__What to do__.
What you write should be an exact copy of the material, from its first line through the line containing "cited as a fact; no number.".

__Entries supplied__.
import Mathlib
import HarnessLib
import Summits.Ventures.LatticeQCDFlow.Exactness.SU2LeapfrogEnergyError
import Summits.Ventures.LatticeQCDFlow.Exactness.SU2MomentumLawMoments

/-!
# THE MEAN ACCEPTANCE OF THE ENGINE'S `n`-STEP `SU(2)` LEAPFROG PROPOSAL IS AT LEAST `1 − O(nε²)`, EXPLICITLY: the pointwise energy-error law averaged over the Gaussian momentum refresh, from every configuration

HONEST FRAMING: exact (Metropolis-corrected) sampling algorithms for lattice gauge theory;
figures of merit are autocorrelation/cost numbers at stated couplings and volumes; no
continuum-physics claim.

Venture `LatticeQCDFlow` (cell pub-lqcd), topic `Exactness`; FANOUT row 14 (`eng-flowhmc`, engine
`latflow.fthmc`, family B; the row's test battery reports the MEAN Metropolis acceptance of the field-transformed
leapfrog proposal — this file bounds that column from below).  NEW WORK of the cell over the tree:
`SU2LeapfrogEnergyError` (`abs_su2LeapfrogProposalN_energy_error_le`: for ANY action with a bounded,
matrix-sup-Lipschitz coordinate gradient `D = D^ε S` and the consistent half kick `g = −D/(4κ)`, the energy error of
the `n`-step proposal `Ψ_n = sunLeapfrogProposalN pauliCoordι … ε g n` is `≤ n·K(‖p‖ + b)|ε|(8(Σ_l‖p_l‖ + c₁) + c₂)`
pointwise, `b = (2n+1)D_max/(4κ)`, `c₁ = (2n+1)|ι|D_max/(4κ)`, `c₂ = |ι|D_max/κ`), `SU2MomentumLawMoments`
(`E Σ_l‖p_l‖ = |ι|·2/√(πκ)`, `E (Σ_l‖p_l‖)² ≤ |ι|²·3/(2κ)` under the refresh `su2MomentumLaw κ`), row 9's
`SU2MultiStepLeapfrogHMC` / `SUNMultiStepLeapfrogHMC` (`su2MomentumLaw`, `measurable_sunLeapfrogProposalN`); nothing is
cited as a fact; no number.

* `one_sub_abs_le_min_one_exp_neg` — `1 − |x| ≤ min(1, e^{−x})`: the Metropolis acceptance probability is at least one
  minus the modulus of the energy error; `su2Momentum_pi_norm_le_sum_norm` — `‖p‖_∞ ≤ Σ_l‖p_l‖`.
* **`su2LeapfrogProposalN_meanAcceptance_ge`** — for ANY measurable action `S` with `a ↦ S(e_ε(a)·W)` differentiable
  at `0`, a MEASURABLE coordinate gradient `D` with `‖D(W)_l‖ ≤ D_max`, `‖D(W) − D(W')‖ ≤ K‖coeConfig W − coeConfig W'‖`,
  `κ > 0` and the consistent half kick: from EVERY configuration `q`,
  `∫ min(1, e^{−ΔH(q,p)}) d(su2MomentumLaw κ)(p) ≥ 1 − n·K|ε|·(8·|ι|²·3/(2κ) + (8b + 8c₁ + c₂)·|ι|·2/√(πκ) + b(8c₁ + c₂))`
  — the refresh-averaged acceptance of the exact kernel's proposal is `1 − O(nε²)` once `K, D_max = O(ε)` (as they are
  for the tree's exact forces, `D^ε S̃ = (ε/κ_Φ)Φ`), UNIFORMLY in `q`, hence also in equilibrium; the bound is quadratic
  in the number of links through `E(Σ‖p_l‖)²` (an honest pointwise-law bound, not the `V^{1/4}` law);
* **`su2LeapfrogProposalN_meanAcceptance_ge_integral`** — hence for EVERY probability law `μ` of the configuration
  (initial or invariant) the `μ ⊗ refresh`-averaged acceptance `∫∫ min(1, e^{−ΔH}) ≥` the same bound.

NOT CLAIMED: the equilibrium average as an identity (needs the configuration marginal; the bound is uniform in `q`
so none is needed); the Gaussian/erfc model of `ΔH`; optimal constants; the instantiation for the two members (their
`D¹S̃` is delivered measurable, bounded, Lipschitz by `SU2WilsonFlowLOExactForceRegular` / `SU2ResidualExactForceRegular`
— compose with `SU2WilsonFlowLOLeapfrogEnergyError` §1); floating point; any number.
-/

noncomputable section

__Response__.
import Mathlib
import HarnessLib
import Summits.Ventures.LatticeQCDFlow.Exactness.SU2LeapfrogEnergyError
import Summits.Ventures.LatticeQCDFlow.Exactness.SU2MomentumLawMoments

/-!
# THE MEAN ACCEPTANCE OF THE ENGINE'S `n`-STEP `SU(2)` LEAPFROG PROPOSAL IS AT LEAST `1 − O(nε²)`, EXPLICITLY: the pointwise energy-error law averaged over the Gaussian momentum refresh, from every configuration

HONEST FRAMING: exact (Metropolis-corrected) sampling algorithms for lattice gauge theory;
figures of merit are autocorrelation/cost numbers at stated couplings and volumes; no
continuum-physics claim.

Venture `LatticeQCDFlow` (cell pub-lqcd), topic `Exactness`; FANOUT row 14 (`eng-flowhmc`, engine
`latflow.fthmc`, family B; the row's test battery reports the MEAN Metropolis acceptance of the field-transformed
leapfrog proposal — this file bounds that column from below).  NEW WORK of the cell over the tree:
`SU2LeapfrogEnergyError` (`abs_su2LeapfrogProposalN_energy_error_le`: for ANY action with a bounded,
matrix-sup-Lipschitz coordinate gradient `D = D^ε S` and the consistent half kick `g = −D/(4κ)`, the energy error of
the `n`-step proposal `Ψ_n = sunLeapfrogProposalN pauliCoordι … ε g n` is `≤ n·K(‖p‖ + b)|ε|(8(Σ_l‖p_l‖ + c₁) + c₂)`
pointwise, `b = (2n+1)D_max/(4κ)`, `c₁ = (2n+1)|ι|D_max/(4κ)`, `c₂ = |ι|D_max/κ`), `SU2MomentumLawMoments`
(`E Σ_l‖p_l‖ = |ι|·2/√(πκ)`, `E (Σ_l‖p_l‖)² ≤ |ι|²·3/(2κ)` under the refresh `su2MomentumLaw κ`), row 9's
`SU2MultiStepLeapfrogHMC` / `SUNMultiStepLeapfrogHMC` (`su2MomentumLaw`, `measurable_sunLeapfrogProposalN`); nothing is
cited as a fact; no number.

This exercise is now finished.